Żurawina

Żurawina

DSC_0275

DSC_0322

Jesień to moja ukochana pora roku. Kocham szarzyznę, niemożliwie piękne kolory drzew, widoki podczas jazdy autem i widok z okna. Temperatura jesienna też odpowiada mi najbardziej. Do tego jesienią są najlepsze, najsłodsze jabłka, pyszne jak snickersy…no i świeża żurawinka. Co roku żałuję po jesieni, że tak mało jej kupiłam, bo wszystkie przygotowane przetwory pochłaniam od razu.

Ja przyrządzam ją tak (a moja nie jest zbyt słodka, ale nie jest też kwaśna, jest po prostu wytrawna). Na pół kilo żurawiny daję 4 duże łyżki brązowego cukru i szklankę wody.
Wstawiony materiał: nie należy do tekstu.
import Summits.AtomisticToContinuum.FouriersLaw.Theses.OddSectorIrreversibility
import Literature.MathematicalPhysics.KineticTheory.LangevinChainGibbs

/-!
# `ConeScaleCorrector` (E1), line `spatial-doob-determinacy-area`: stub S2 `stub_spatialDoob`

Registered stub of crux stmt-AtomisticToContinuum-14069: the orthogonal-increment (spatial Doob martingale)
identity `∫ u² dμ_T = Σ_{k<N} ∫ (E_{k+1} − E_k)² dμ_T` for mean-zero `u ∈ L²(μ_T)`, `E_k = μ_T[u | σ(q_i,p_i : i<k)]`.

The content is pure measure theory: Pythagoras for conditional expectations on a finite measure
(`integral_sq_eq_integral_condExp_sq_add`), iterated along a monotone family of sub-σ-algebras
(`integral_condExp_sq_eq_sum`), then instantiated on the site filtration of phase space, whose level `0` is `⊥`
and whose level `N` is the full Borel σ-algebra.
-/

noncomputable section

open MeasureTheory ProbabilityTheory Filter Topology Set
open scoped ENNReal NNReal
open Literature.MathematicalPhysics.KineticTheory.HeatConduction

namespace Summit.AtomisticToContinuum.FouriersLaw.Theorems.OddSectorIrreversibility

/-! ### Generic measure theory: Pythagoras for conditional expectations -/

/-- For `g` `m`-strongly measurable in `L²` and `f ∈ L²` of a finite measure, `∫ g · μ[f|m] = ∫ g · f`
(pull-out property integrated). [folklore] -/
theorem integral_mul_condExp_of_stronglyMeasurable {α : Type*} {m m₀ : MeasurableSpace α}
    {μ : Measure α} (hm : m ≤ m₀) [IsFiniteMeasure μ] {f g : α → ℝ} (hf : MemLp f 2 μ)
    (hg : MemLp g 2 μ) (hgm : StronglyMeasurable[m] g) :
    ∫ x, g x * (μ[f|m]) x ∂μ = ∫ x, g x * f x ∂μ := by
  have hint : Integrable (g * f) μ := hg.integrable_mul hf
  have hf1 : Integrable f μ := hf.integrable one_le_two
  have h2 : μ[g * f|m] =ᵐ[μ] g * μ[f|m] := condExp_mul_of_stronglyMeasurable_left hgm hint hf1
  calc ∫ x, g x * (μ[f|m]) x ∂μ = ∫ x, (g * μ[f|m]) x ∂μ := rfl
    _ = ∫ x, (μ[g * f|m]) x ∂μ := (integral_congr_ae h2).symm
    _ = ∫ x, (g * f) x ∂μ := integral_condExp hm
    _ = ∫ x, g x * f x ∂μ := rfl

/-- Pythagoras for the conditional expectation: `∫ f² = ∫ (μ[f|m])² + ∫ (f - μ[f|m])²` for `f ∈ L²`
of a finite measure. [folklore] -/
theorem integral_sq_eq_integral_condExp_sq_add {α : Type*} {m m₀ : MeasurableSpace α}
    {μ : Measure α} (hm : m ≤ m₀) [IsFiniteMeasure μ] {f : α → ℝ} (hf : MemLp f 2 μ) :
    ∫ x, f x ^ 2 ∂μ = ∫ x, (μ[f|m]) x ^ 2 ∂μ + ∫ x, (f x - (μ[f|m]) x) ^ 2 ∂μ := by
  have hE : MemLp (μ[f|m]) 2 μ := hf.condExp one_le_two
  have horth : ∫ x, (μ[f|m]) x * (μ[f|m]) x ∂μ = ∫ x, (μ[f|m]) x * f x ∂μ :=
    integral_mul_condExp_of_stronglyMeasurable hm hf hE stronglyMeasurable_condExp
  have h1 : Integrable (fun x => f x ^ 2) μ := hf.integrable_sq
  have h2 : Integrable (fun x => (μ[f|m]) x ^ 2) μ := hE.integrable_sq
  have h3 : Integrable (fun x => (μ[f|m]) x * f x) μ := hE.integrable_mul hf
  have hexp : (fun x => (f x - (μ[f|m]) x) ^ 2) =
      fun x => f x ^ 2 - 2 * ((μ[f|m]) x * f x) + (μ[f|m]) x ^ 2 := by
    funext x; ring
  have hs : Integrable (fun x => f x ^ 2 - 2 * ((μ[f|m]) x * f x)) μ := h1.sub (h3.const_mul 2)
  rw [hexp, integral_add hs h2, integral_sub h1 (h3.const_mul 2), integral_const_mul]
  have h4 : ∫ x, (μ[f|m]) x ^ 2 ∂μ = ∫ x, (μ[f|m]) x * f x ∂μ := by
    rw [← horth]; congr 1; funext x; ring
  linarith

/-- Orthogonal increments along a monotone family of sub-σ-algebras (Doob martingale energy identity):
`∫ (E_n)² = ∫ (E_0)² + Σ_{k<n} ∫ (E_{k+1} - E_k)²` with `E_k = μ[u | ℱ k]`, for `u ∈ L²` of a finite
measure. [folklore] -/
theorem integral_condExp_sq_eq_sum {α : Type*} {m₀ : MeasurableSpace α} {μ : Measure α}
    [IsFiniteMeasure μ] (ℱ : ℕ → MeasurableSpace α) (hle : ∀ k, ℱ k ≤ m₀)
    (hmono : ∀ k, ℱ k ≤ ℱ (k + 1)) {u : α → ℝ} (hu : MemLp u 2 μ) (n : ℕ) :
    ∫ x, (μ[u|ℱ n]) x ^ 2 ∂μ =
      ∫ x, (μ[u|ℱ 0]) x ^ 2 ∂μ +
        ∑ k ∈ Finset.range n, ∫ x, ((μ[u|ℱ (k + 1)]) x - (μ[u|ℱ k]) x) ^ 2 ∂μ := by
  induction n with
  | zero => simp
  | succ n ih =>
    rw [Finset.sum_range_succ, ← add_assoc, ← ih]
    have hE : MemLp (μ[u|ℱ (n + 1)]) 2 μ := hu.condExp one_le_two
    have htower : μ[μ[u|ℱ (n + 1)]|ℱ n] =ᵐ[μ] μ[u|ℱ n] :=
      condExp_condExp_of_le (hmono n) (hle (n + 1))
    rw [integral_sq_eq_integral_condExp_sq_add (hle n) hE]
    congr 1
    · exact integral_congr_ae (htower.mono fun x hx => by simp [hx])
    · exact integral_congr_ae (htower.mono fun x hx => by simp [hx])

/-! ### The site filtration of phase space -/

/-- The σ-algebra generated by the sites `i < k` is a sub-σ-algebra of the Borel σ-algebra of phase space.
[folklore] -/
theorem leftSites_le (N k : ℕ) :
    (⨆ (i : Fin N) (_ : i.val < k),
      MeasurableSpace.comap (fun x : PhaseSpace N => (x.1 i, x.2 i)) inferInstance) ≤
      (inferInstance : MeasurableSpace (PhaseSpace N)) :=
  iSup₂_le fun i _ =>
    (((measurable_pi_apply i).comp measurable_fst).prodMk
      ((measurable_pi_apply i).comp measurable_snd)).comap_le

/-- The site σ-algebras increase with the number of sites. [folklore] -/
theorem leftSites_mono (N : ℕ) {j k : ℕ} (hjk : j ≤ k) :
    (⨆ (i : Fin N) (_ : i.val < j),
      MeasurableSpace.comap (fun x : PhaseSpace N => (x.1 i, x.2 i)) inferInstance) ≤
      ⨆ (i : Fin N) (_ : i.val < k),
        MeasurableSpace.comap (fun x : PhaseSpace N => (x.1 i, x.2 i)) inferInstance :=
  iSup₂_le fun i hi => le_iSup₂_of_le i (lt_of_lt_of_le hi hjk) le_rfl

/-- With no sites the site σ-algebra is trivial. [folklore] -/
theorem leftSites_zero (N : ℕ) :
    (⨆ (i : Fin N) (_ : i.val < 0),
      MeasurableSpace.comap (fun x : PhaseSpace N => (x.1 i, x.2 i)) inferInstance) = ⊥ := by
  simp

/-- All `N` sites generate the full Borel σ-algebra of phase space. [folklore] -/
theorem le_leftSites_self (N : ℕ) :
    (inferInstance : MeasurableSpace (PhaseSpace N)) ≤
      ⨆ (i : Fin N) (_ : i.val < N),
        MeasurableSpace.comap (fun x : PhaseSpace N => (x.1 i, x.2 i)) inferInstance := by
  show Prod.instMeasurableSpace ≤ _
  simp only [Prod.instMeasurableSpace, MeasurableSpace.prod, MeasurableSpace.pi, MeasurableSpace.comap_iSup,
    MeasurableSpace.comap_comp, sup_le_iff, iSup_le_iff]
  constructor
  · intro i
    refine le_iSup₂_of_le i i.isLt ?_
    calc MeasurableSpace.comap ((fun b : Fin N → ℝ => b i) ∘ Prod.fst) (inferInstance : MeasurableSpace ℝ)
        = MeasurableSpace.comap (Prod.fst ∘ fun x : PhaseSpace N => (x.1 i, x.2 i)) inferInstance := rfl
      _ = MeasurableSpace.comap (fun x : PhaseSpace N => (x.1 i, x.2 i))
            (MeasurableSpace.comap Prod.fst inferInstance) := by rw [MeasurableSpace.comap_comp]
      _ ≤ _ := MeasurableSpace.comap_mono (by exact le_sup_left)
  · intro i
    refine le_iSup₂_of_le i i.isLt ?_
    calc MeasurableSpace.comap ((fun b : Fin N → ℝ => b i) ∘ Prod.snd) (inferInstance : MeasurableSpace ℝ)
        = MeasurableSpace.comap (Prod.snd ∘ fun x : PhaseSpace N => (x.1 i, x.2 i)) inferInstance := rfl
      _ = MeasurableSpace.comap (fun x : PhaseSpace N => (x.1 i, x.2 i))
            (MeasurableSpace.comap Prod.snd inferInstance) := by rw [MeasurableSpace.comap_comp]
      _ ≤ _ := MeasurableSpace.comap_mono (by exact le_sup_right)

/-- All `N` sites generate exactly the Borel σ-algebra of phase space. [folklore] -/
theorem leftSites_self_eq (N : ℕ) :
    (⨆ (i : Fin N) (_ : i.val < N),
      MeasurableSpace.comap (fun x : PhaseSpace N => (x.1 i, x.2 i)) inferInstance) =
      (inferInstance : MeasurableSpace (PhaseSpace N)) :=
  le_antisymm (leftSites_le N N) (le_leftSites_self N)

/-! ### The generic identity for the weighted Lebesgue measure on phase space -/

/-- Spatial Doob decomposition on phase space: for a finite measure `μ` on `PhaseSpace N`, `u ∈ L²(μ)` with
`∫ u dμ = 0`, `∫ u² dμ = Σ_{k<N} ∫ (E_{k+1} - E_k)² dμ`, `E_k = μ[u | σ(q_i, p_i : i < k)]`. [folklore] -/
theorem integral_sq_eq_sum_condExp_increments (N : ℕ) (μ : Measure (PhaseSpace N)) [IsFiniteMeasure μ]
    {u : PhaseSpace N → ℝ} (hu : MemLp u 2 μ) (hmean : ∫ x, u x ∂μ = 0) :
    ∫ x, (u x) ^ 2 ∂μ =
      ∑ k : Fin N, ∫ x, (MeasureTheory.condExp
          (⨆ (i : Fin N) (_ : i.val < (k.val + 1)),
            MeasurableSpace.comap (fun x : PhaseSpace N => (x.1 i, x.2 i)) inferInstance) μ u x
        - MeasureTheory.condExp
          (⨆ (i : Fin N) (_ : i.val < k.val),
            MeasurableSpace.comap (fun x : PhaseSpace N => (x.1 i, x.2 i)) inferInstance) μ u x) ^ 2 ∂μ := by
  have key := integral_condExp_sq_eq_sum (μ := μ)
    (fun k => ⨆ (i : Fin N) (_ : i.val < k),
      MeasurableSpace.comap (fun x : PhaseSpace N => (x.1 i, x.2 i)) inferInstance)
    (leftSites_le N) (fun k => leftSites_mono N (Nat.le_succ k)) hu N
  simp only [leftSites_zero, leftSites_self_eq] at key
  have hEN : μ[u|(inferInstance : MeasurableSpace (PhaseSpace N))] =ᵐ[μ] u :=
    condExp_of_aestronglyMeasurable' le_rfl hu.aestronglyMeasurable (hu.integrable one_le_two)
  have hE0 : ∫ x, (μ[u|⊥]) x ^ 2 ∂μ = 0 := by
    have h := condExp_bot_ae_eq (μ := μ) u
    rw [hmean, smul_zero] at h
    calc ∫ x, (μ[u|⊥]) x ^ 2 ∂μ = ∫ x, (fun _ => (0 : ℝ)) x ^ 2 ∂μ :=
        integral_congr_ae (h.mono fun x hx => by simp [hx])
      _ = 0 := by simp
  rw [hE0, zero_add, ← Fin.sum_univ_eq_sum_range] at key
  rw [← key]
  exact integral_congr_ae (hEN.mono fun x hx => by simp [hx])

/-- stub S2 (fixed `N`, M; pure measure theory): for `u ∈ L²(μ_T)` with `∫ u dμ_T = 0`, the spatial Doob
martingale `E_k = μ_T[u | G_k]`, `G_k = σ(q_i, p_i : i < k)` written as `⨆_{i<k} comap (x ↦ (q_i,p_i))`, has
orthogonal increments, `E_0 = 0` (`G_0 = ⊥`, `condExp_bot'`, finite non-zero `μ_T`) and `E_N = u` a.e.
(`G_N` = Borel, `leftSites_self_eq` in this file), hence `∫ u² dμ_T = Σ_{k<N} ∫ (E_{k+1} − E_k)² dμ_T`. -/
theorem stub_spatialDoob :
    ∀ ω₂ lam β γ : ℝ, 0 < ω₂ → 0 < lam → 0 < β → 0 < γ → ∀ T : ℝ, 0 < T →
    ∀ (N : ℕ) (u : PhaseSpace N → ℝ),
    MemLp u 2 (volume.withDensity fun x : PhaseSpace N =>
        ENNReal.ofReal (Real.exp (-((pinnedChain ω₂ lam β γ).hamiltonian N x) / T))) →
    ∫ x, u x ∂(volume.withDensity fun x : PhaseSpace N =>
        ENNReal.ofReal (Real.exp (-((pinnedChain ω₂ lam β γ).hamiltonian N x) / T))) = 0 →
    ∫ x, (u x) ^ 2 ∂(volume.withDensity fun x : PhaseSpace N =>
        ENNReal.ofReal (Real.exp (-((pinnedChain ω₂ lam β γ).hamiltonian N x) / T))) =
      ∑ k : Fin N, ∫ x, (MeasureTheory.condExp
          (⨆ (i : Fin N) (_ : i.val < (k.val + 1)),
            MeasurableSpace.comap (fun x : PhaseSpace N => (x.1 i, x.2 i)) inferInstance)
          (volume.withDensity fun x : PhaseSpace N =>
        ENNReal.ofReal (Real.exp (-((pinnedChain ω₂ lam β γ).hamiltonian N x) / T))) u x
        - MeasureTheory.condExp
          (⨆ (i : Fin N) (_ : i.val < k.val),
            MeasurableSpace.comap (fun x : PhaseSpace N => (x.1 i, x.2 i)) inferInstance)
          (volume.withDensity fun x : PhaseSpace N =>
        ENNReal.ofReal (Real.exp (-((pinnedChain ω₂ lam β γ).hamiltonian N x) / T))) u x) ^ 2 ∂(volume.withDensity fun x : PhaseSpace N =>
        ENNReal.ofReal (Real.exp (-((pinnedChain ω₂ lam β γ).hamiltonian N x) / T))) := by
  intro ω₂ lam β γ hω hl hβ _hγ T hT N u hu hmean
  haveI : IsFiniteMeasure (volume.withDensity fun x : PhaseSpace N =>
      ENNReal.ofReal (Real.exp (-((pinnedChain ω₂ lam β γ).hamiltonian N x) / T))) :=
    isFiniteMeasure_withDensity_ofReal
      (pinnedChain_integrable_gibbsDensity hω hl.le hβ.le γ N hT).hasFiniteIntegral
  exact integral_sq_eq_sum_condExp_increments N _ hu hmean

end Summit.AtomisticToContinuum.FouriersLaw.Theorems.OddSectorIrreversibility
Żurawinę myję, wrzucam do garnka, zasypuję cukrem, zalewam wodą i wstawiam na ogień. Zagotowuję, przykrywam i zmniejszam ogień. Gotuję pół godziny pod przykryciem i pół godziny bez. Przekładam do słoiczków. Do wystygnięcia stawiam je do góry nogami (strasznie mnie bawi to wyrażenie, za każdym razem wyobrażam sobie taki słoiczek dyndający nóżkami….).

Tonami pochłaniam do serów – niebieskiego i camembert, do kozich i do białych mięs, najczęściej oczywiście do kurczaka. Doskonała też do kaczki.

Możecie też podgrzewać z odrobiną wody i podawać jako sos do kurczaka i indyka. Wówczas możecie dodać świeżo startą skórkę z pomarańczy na przykład.

Przygotujcie ją już teraz na Święta (i Boże Narodzenie i Wielkanoc), bo w sklepach jest króciutko. Możecie też przygotować słoiczki na prezenty.

DSC_0324

DSC_0292

to nie jajecznica, to pierś z kurczaka pieczona w jogurcie.